China’s oil thirst continues to grow, despite the impact that U.S. tariffs are starting to have on the world’s second largest economy. On Saturday, preliminary data from China’s General Administration of Customs showed that China’s crude oil imports rose 15.7 percent year-on-year to record high of 10.48 million b/d in November. A report by commodities data provider S&P Global Platts said it was the first time China's monthly crude imports have totaled more than 10 million b/d. The previous record high was 9.64 million b/d reached in April 2018. On a barrels per-day basis, the report added, the inflow represents a 13.9 percent increase from 9.19 million b/d in October.

To put that number into perspective, China's 10.48 million bpd of oil imports is just slightly under Saudi Arabia’s record high oil production of 10.72 million b/d in November 2016, just before OPEC and its Russia-led non-OPEC allies started the production cut deal in January 2017.
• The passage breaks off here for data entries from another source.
import Mathlib
import Summits.Ventures.PercRepro2.Defs
import Summits.Ventures.PercRepro2.Independence
import Summits.Ventures.PercRepro2.Harris
import Summits.Ventures.PercRepro2.Graph
import Summits.Ventures.PercRepro2.Exploration
import Summits.Ventures.PercRepro2.Events
import Summits.Ventures.PercRepro2.FourFunctions
import Summits.Ventures.PercRepro2.Induced
import Summits.Ventures.PercRepro2.Frontier
import Summits.Ventures.PercRepro2.ObsIndependence
import Summits.Ventures.PercRepro2.BHK
import Summits.Ventures.PercRepro2.BHKEvents
import Summits.Ventures.PercRepro2.OrderPreservation
import Summits.Ventures.PercRepro2.BHKAvoid
import Summits.Ventures.PercRepro2.SameClusterAvoid
import Summits.Ventures.PercRepro2.CaseOneRegime
import Summits.Ventures.PercRepro2.CaseOnePos
import Summits.Ventures.PercRepro2.CaseOneJ11
import Summits.Ventures.PercRepro2.CaseOneRV
import Summits.Ventures.PercRepro2.CaseOnePendant
import Summits.Ventures.PercRepro2.CaseOnePendantAny
import Summits.Ventures.PercRepro2.CaseOnePendantNec
import Summits.Ventures.PercRepro2.HullDefs
import Summits.Ventures.PercRepro2.OneEdge
import Summits.Ventures.PercRepro2.StarPattern
import Summits.Ventures.PercRepro2.HCov
import Summits.Ventures.PercRepro2.HCovSwap
import Summits.Ventures.PercRepro2.OddsLemma
import Summits.Ventures.PercRepro2.RV
import Summits.Ventures.PercRepro2.RVBridge
import Summits.Ventures.PercRepro2.CaseOneDWorld
import Summits.Ventures.PercRepro2.CaseOneDWorldPin
import Summits.Ventures.PercRepro2.CaseOneDWorldEdge
import Summits.Ventures.PercRepro2.CaseOneDWorldLeaf
import Summits.Ventures.PercRepro2.CaseOneDWorldOdds
import Summits.Ventures.PercRepro2.CaseOneRootsOnly

/-!
# `(ii)` when every edge at `a₃` goes to a root or to ONE further vertex `v ∈ {o, b}` (blind cell
PercRepro2, p1 g14; S5 §2.1 (K9) (e), the unconditional classes with multiplicities)

Induction on the non-null ROOT edges at `a₃` (each pinned closed at no cost in the D-world,
`zSplitIID_of_a1_edge` / `zSplitIID_of_a2_edge`) reduces to the state where `a₃` is a leaf at `v` in the
support (`IsLeafSupp`), where the pendant step `zSplitIID_of_leaf_supp` applies with the base cases
`iiExprD_nonneg_of_a3_eq_o` / `iiExprD_nonneg_of_a3_eq_b` at the mixed pair (`odds_mix`):
**`zSplitII_of_rootsAndO`**, **`zSplitII_of_rootsAndB`** — `(ii)` for `a₃` adjacent to the roots (any
multiplicities) and to `o`, resp. to `b`, through one edge of any weight. The general induction
`zSplitIID_of_rootsAnd` takes any base valid when the root edges are null. Own code; standard axioms.
-/

namespace Summit.Ventures.PercRepro2

namespace CaseOne

section Induction
variable {V : Type*} {E : Type*} [Fintype E] [DecidableEq E] [Fintype V] [DecidableEq V]
  {R : Type*} [Field R] [LinearOrder R] [IsStrictOrderedRing R]
variable {ends : E → Sym2 V} {a₁ a₂ a₃ : V} {e₀ : E}

/-- The non-null edges at `a₃` other than `e₀`. -/
def liveRoot (p : E → R) (ends : E → Sym2 V) (a₃ : V) (e₀ : E) : Finset E :=
  Finset.univ.filter fun e => a₃ ∈ ends e ∧ e ≠ e₀ ∧ p e ≠ 0

omit [Fintype V] [IsStrictOrderedRing R] in
/-- Pinning a live root edge removes it from the live set. -/
lemma liveRoot_update (p : E → R) (ends : E → Sym2 V) (a₃ : V) (e₀ e : E) :
    liveRoot (Function.update p e 0) ends a₃ e₀ = (liveRoot p ends a₃ e₀).erase e := by
  ext e'
  simp only [liveRoot, Finset.mem_filter, Finset.mem_univ, true_and, Finset.mem_erase, ne_eq]
  by_cases h : e' = e
  · subst h; simp
  · rw [Function.update_of_ne h]; tauto

/-- **Induction over the root edges at `a₃`**: if every edge at `a₃` other than `e₀` is a root edge and
`ZSplitIID` holds for every admissible weight vector with all those root edges null, then it holds. -/
theorem zSplitIID_of_rootsAnd (p : E → R) (hp : IsProbVec p)
    (hroot : ∀ e, a₃ ∈ ends e → e ≠ e₀ → ends e = s(a₁, a₃) ∨ ends e = s(a₂, a₃)) {o b : V}
    (base : ∀ p' : E → R, IsProbVec p' → (∀ e, a₃ ∈ ends e → e ≠ e₀ → p' e = 0) →
      ZSplitIID p' ends o a₁ a₂ a₃ b) :
    ZSplitIID p ends o a₁ a₂ a₃ b := by
  generalize hn : (liveRoot p ends a₃ e₀).card = n
  induction n using Nat.strong_induction_on generalizing p with
  | _ n ih =>
    by_cases h0 : liveRoot p ends a₃ e₀ = ∅
    · refine base p hp fun e he hne => ?_
      by_contra hc
      have : e ∈ liveRoot p ends a₃ e₀ := by simp [liveRoot, he, hne, hc]
      rw [h0] at this
      exact absurd this (Finset.notMem_empty e)
    · obtain ⟨e, he⟩ := Finset.nonempty_iff_ne_empty.mpr h0
      have he' : a₃ ∈ ends e ∧ e ≠ e₀ := by
        have := he
        simp only [liveRoot, Finset.mem_filter, Finset.mem_univ, true_and] at this
        exact ⟨this.1, this.2.1⟩
      have hlt : ((liveRoot p ends a₃ e₀).erase e).card < n := by
        rw [← hn]; exact Finset.card_erase_lt_of_mem he
      have hp0 : IsProbVec (Function.update p e 0) := hp.update e le_rfl zero_le_one
      have hrec := ih _ hlt (Function.update p e 0) hp0 (by rw [liveRoot_update])
      rcases hroot e he'.1 he'.2 with h | h
      · exact zSplitIID_of_a1_edge p hp h o b hrec
      · exact zSplitIID_of_a2_edge p hp h o b hrec

end Induction

section Marked
variable {V : Type*} {E : Type*} [Fintype E] [DecidableEq E] [Fintype V] [DecidableEq V]
  {R : Type*} [Field R] [LinearOrder R] [IsStrictOrderedRing R]
variable {ends : E → Sym2 V} {a₁ a₂ a₃ : V} {e₀ : E}

/-- **`(ii)` for `a₃` adjacent to the roots (any multiplicities) and to `o`** through `e₀`. -/
theorem zSplitII_of_rootsAndO (p : E → R) (hp : IsProbVec p) {o : V} (he₀ : ends e₀ = s(o, a₃))
    (hroot : ∀ e, a₃ ∈ ends e → e ≠ e₀ → ends e = s(a₁, a₃) ∨ ends e = s(a₂, a₃)) (ho : o ≠ a₃)
    (h1 : a₁ ≠ a₃) (h2 : a₂ ≠ a₃) {b : V} (hb : b ≠ a₃) : ZSplitII p ends o a₁ a₂ a₃ b := by
  refine zSplitII_of_dworld p hp ends o a₁ a₂ a₃ b
    (zSplitIID_of_rootsAnd p hp hroot fun p' hp' hnull => ?_)
  have hl : IsLeafSupp p' ends o a₃ e₀ := ⟨he₀, fun e he hne => hnull e he hne, ho⟩
  exact zSplitIID_of_leaf_supp hp' hl ho h1 h2 hb
    (iiExprD_nonneg_of_a3_eq_o _ (hp'.update e₀ le_rfl zero_le_one) ends o a₁ a₂ b _ _
      (prob_nonneg hp' _))

/-- **`(ii)` for `a₃` adjacent to the roots (any multiplicities) and to `b`** through `e₀`. -/
theorem zSplitII_of_rootsAndB (p : E → R) (hp : IsProbVec p) {b : V} (he₀ : ends e₀ = s(b, a₃))
    (hroot : ∀ e, a₃ ∈ ends e → e ≠ e₀ → ends e = s(a₁, a₃) ∨ ends e = s(a₂, a₃)) (hb : b ≠ a₃)
    (h1 : a₁ ≠ a₃) (h2 : a₂ ≠ a₃) {o : V} (ho : o ≠ a₃) : ZSplitII p ends o a₁ a₂ a₃ b := by
  refine zSplitII_of_dworld p hp ends o a₁ a₂ a₃ b
    (zSplitIID_of_rootsAnd p hp hroot fun p' hp' hnull => ?_)
  have hl : IsLeafSupp p' ends b a₃ e₀ := ⟨he₀, fun e he hne => hnull e he hne, hb⟩
  have hp00 : IsProbVec (Function.update p' e₀ 0) := hp'.update e₀ le_rfl zero_le_one
  refine zSplitIID_of_leaf_supp hp' hl ho h1 h2 hb ?_
  refine iiExprD_nonneg_of_a3_eq_b _ hp00 ends o a₁ a₂ b _ _ ?_
  rw [Dpd_leaf_supp hl h1 h2, Dpdo_leaf_supp hl ho h1 h2]
  exact odds_mix (Function.update p' e₀ 0) hp00 ends o a₁ a₂ b (p' e₀) (hp'.nonneg e₀) (hp'.le_one e₀)

/-- **`(RV)` for `a₃` adjacent to the roots and to `o`** (when the required-vertex world has mass). -/
theorem rv_of_rootsAndO (p : E → R) (hp : IsProbVec p) {o : V} (he₀ : ends e₀ = s(o, a₃))
    (hroot : ∀ e, a₃ ∈ ends e → e ≠ e₀ → ends e = s(a₁, a₃) ∨ ends e = s(a₂, a₃)) (ho : o ≠ a₃)
    (h1 : a₁ ≠ a₃) (h2 : a₂ ≠ a₃) {b : V} (hb : b ≠ a₃) (hT : 0 < prob p (Tp ends a₁ a₂ a₃)) :
    RV p ends o a₁ a₂ a₃ b :=
  (rv_iff_ii p ends o a₁ a₂ a₃ b hT).2 (zSplitII_of_rootsAndO p hp he₀ hroot ho h1 h2 hb)

/-- **`(RV)` for `a₃` adjacent to the roots and to `b`** (when the required-vertex world has mass). -/
theorem rv_of_rootsAndB (p : E → R) (hp : IsProbVec p) {b : V} (he₀ : ends e₀ = s(b, a₃))
    (hroot : ∀ e, a₃ ∈ ends e → e ≠ e₀ → ends e = s(a₁, a₃) ∨ ends e = s(a₂, a₃)) (hb : b ≠ a₃)
    (h1 : a₁ ≠ a₃) (h2 : a₂ ≠ a₃) {o : V} (ho : o ≠ a₃) (hT : 0 < prob p (Tp ends a₁ a₂ a₃)) :
    RV p ends o a₁ a₂ a₃ b :=
  (rv_iff_ii p ends o a₁ a₂ a₃ b hT).2 (zSplitII_of_rootsAndB p hp he₀ hroot hb h1 h2 ho)

end Marked

end CaseOne

end Summit.Ventures.PercRepro2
However, if Beijing and Washington can’t agree on a trade deal within the 90-day time frame set last week after President Trump met Chinese President XI Jinping at the G20 summit in Argentina, economic slowdown in China, especially in manufacturing, will ensue, causing a drop in Chinese oil demand, and by extension, global oil demand.
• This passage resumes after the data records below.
-- negative control (must FAIL if uncommented): Part F does not prove the stub
-- example (h : Summit.NavierStokesRegularity.NavierStokesRegularity.Cruxes.ScarEnvelopeTypeI.ScarZoom.CruxHypotheses
--     ν T u p) :
--     Summit.NavierStokesRegularity.NavierStokesRegularity.Cruxes.ScarEnvelopeTypeI.SliceBudget.OctaveBudget
--       ν T u := (octaveBudget_iff_noSmallSatellite_of_cruxHypotheses_visc h).2 fun _ _ _ _ _ _ _ _ _ _ _ => by
--   simp

/-- The unit-viscosity normalisation of the crux hypotheses (the preamble of the headlines). -/
theorem cruxHypotheses_unit
    (h : Summit.NavierStokesRegularity.NavierStokesRegularity.Cruxes.ScarEnvelopeTypeI.ScarZoom.CruxHypotheses
      ν T u p) :
    0 < ν ∧ 0 < ν * T ∧
      IsClassicalNSSolutionOn (Ico 0 (ν * T)) 1 0 (timeRescale ν⁻¹ ν⁻¹ u)
        (timeRescale ν⁻¹ (ν⁻¹ ^ 2) p) ∧
      IsLerayHopfOn (ν * T) 1 0 (timeRescale ν⁻¹ ν⁻¹ u 0) (timeRescale ν⁻¹ ν⁻¹ u) ∧
      HasRapidSpatialDecay (timeRescale ν⁻¹ ν⁻¹ u 0) ∧
      IsTypeIBlowup (timeRescale ν⁻¹ ν⁻¹ u) (ν * T) ∧
      (Summit.NavierStokesRegularity.NavierStokesRegularity.Cruxes.ScarEnvelopeTypeI.SliceBudget.OctaveBudget
          ν T u ↔
        Summit.NavierStokesRegularity.NavierStokesRegularity.Cruxes.ScarEnvelopeTypeI.SliceBudget.OctaveBudget
          1 (ν * T) (timeRescale ν⁻¹ ν⁻¹ u)) := by
  obtain ⟨hν, hT, hmax, hLH, hdec, hTI, -⟩ := h
  have hν0 : ν ≠ 0 := hν.ne'
  have hνi : 0 < ν⁻¹ := inv_pos.2 hν
  have hcl : IsClassicalNSSolutionOn (Ico 0 (ν * T)) 1 0 (timeRescale ν⁻¹ ν⁻¹ u)
      (timeRescale ν⁻¹ (ν⁻¹ ^ 2) p) :=
    (hmax.toUnitViscosity hν).isClassicalNSSolutionOn
  have hv0 : timeRescale ν⁻¹ ν⁻¹ u 0 = ν⁻¹ • u 0 := by
    funext x
    rw [timeRescale_apply, mul_zero]
    rfl
  have hLH' : IsLerayHopfOn (ν * T) 1 0 (timeRescale ν⁻¹ ν⁻¹ u 0) (timeRescale ν⁻¹ ν⁻¹ u) := by
    have := hLH.viscosityRescale hνi
    rw [div_inv_eq_mul, mul_comm T ν, inv_mul_cancel₀ hν0, timeRescale_zero_force] at this
    rwa [hv0]
  have hd' : HasRapidSpatialDecay (timeRescale ν⁻¹ ν⁻¹ u 0) := by
    rw [hv0]
    exact SereginSverak2002_pressureOneSidedBound.hasRapidSpatialDecay_const_smul
      (hmax.isClassicalNSSolutionOn.contDiff_velocity ⟨le_rfl, hT⟩) hdec ν⁻¹
  have hI' : IsTypeIBlowup (timeRescale ν⁻¹ ν⁻¹ u) (ν * T) := isTypeIBlowup_timeRescale_unit hν hTI
  have key := octaveBudget_timeRescale_iff (ν := ν) (T := T) (u := u) hνi
  rw [inv_mul_cancel₀ hν0, div_inv_eq_mul, mul_comm T ν] at key
  exact ⟨hν, mul_pos hν hT, hcl, hLH', hd', hI', key.symm⟩

/-- **SD, read at EVERY satellite in the unit ball, any viscosity `ν > 0`** (the HEADLINE of
Part G): under the crux hypotheses, the tree's `OctaveBudget ν T u` holds iff every tangent flow of
the unit-viscosity rescaling at every singular point is essentially bounded near every final-time
point `(0, y')` with `0 < |y'| < 1` — i.e. NO tangent flow has a final-time satellite singularity
anywhere off the blow-up axis (inside its domain `Q_1(0)`). -/
theorem octaveBudget_iff_noSatelliteInBall_of_cruxHypotheses_visc
    (h : Summit.NavierStokesRegularity.NavierStokesRegularity.Cruxes.ScarEnvelopeTypeI.ScarZoom.CruxHypotheses
      ν T u p) :
    Summit.NavierStokesRegularity.NavierStokesRegularity.Cruxes.ScarEnvelopeTypeI.SliceBudget.OctaveBudget
        ν T u ↔
      ∀ a, Summit.NavierStokesRegularity.NavierStokesRegularity.Cruxes.ScarEnvelopeTypeI.SliceBudget.SingularPt
          (ν * T) (timeRescale ν⁻¹ ν⁻¹ u) a →
        ∀ q : ℝ → (EuclideanSpace ℝ (Fin 3)) → ℝ, ZoomsInBall (timeRescale ν⁻¹ ν⁻¹ u) q a (ν * T) →
          ZoomsBddU (timeRescale ν⁻¹ ν⁻¹ u) q a (ν * T) →
            ∀ L ū, TangentU (timeRescale ν⁻¹ ν⁻¹ u) q a (ν * T) L ū →
              ∀ y' : (EuclideanSpace ℝ (Fin 3)), y' ≠ 0 → ‖y'‖ < 1 → RegPt ū y' := by
  obtain ⟨hν, hT', hcl, hLH', hd', hI', key⟩ := cruxHypotheses_unit h
  rw [key, octaveBudget_iff_budgetAt]
  refine forall_congr' fun a => imp_congr_right fun _ => ?_
  exact budgetAt_iff_noSatelliteInBall_of_typeI hT' hcl hLH' hd' hI'

-- negative control (must FAIL if uncommented): Part G does not prove the stub
-- example (h : Summit.NavierStokesRegularity.NavierStokesRegularity.Cruxes.ScarEnvelopeTypeI.ScarZoom.CruxHypotheses
--     ν T u p) :
--     Summit.NavierStokesRegularity.NavierStokesRegularity.Cruxes.ScarEnvelopeTypeI.SliceBudget.OctaveBudget
--       ν T u := (octaveBudget_iff_noSatelliteInBall_of_cruxHypotheses_visc h).2
--   fun _ _ _ _ _ _ _ _ _ _ _ => ⟨1, one_pos, 0, by simp⟩

end ViscosityNormalisation

end Summit.NavierStokesRegularity.NavierStokesRegularity.Cruxes.ScarEnvelopeTypeI.ZoomDictionary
Janet Kong, BP’s chief executive of oil trading operations in Asia, told Reuters in late September that ongoing trade tensions between China and the U.S. could slowly hit oil demand in the country. “Going into 2019, I worry about the impact of the U.S.-China trade war, manifesting itself slowly,” she said. “The trade war impact has not really shown up in the data anywhere, but it will show up gradually over time. So the supply shock is very sharp and prompt, while the impact from trade war is boiling over slowly.”

Glimmer of hope

Now that there is at least a glimmer of hope that trade tensions can be remedied, and a deal reached that will prevent the U.S. from hiking existing tariffs on $200 billion worth of Chinese goods from 10 percent to 25 percent, oil demand could remain robust while the country ramps up procurement of both American oil imports and U.S.-sourced LNG.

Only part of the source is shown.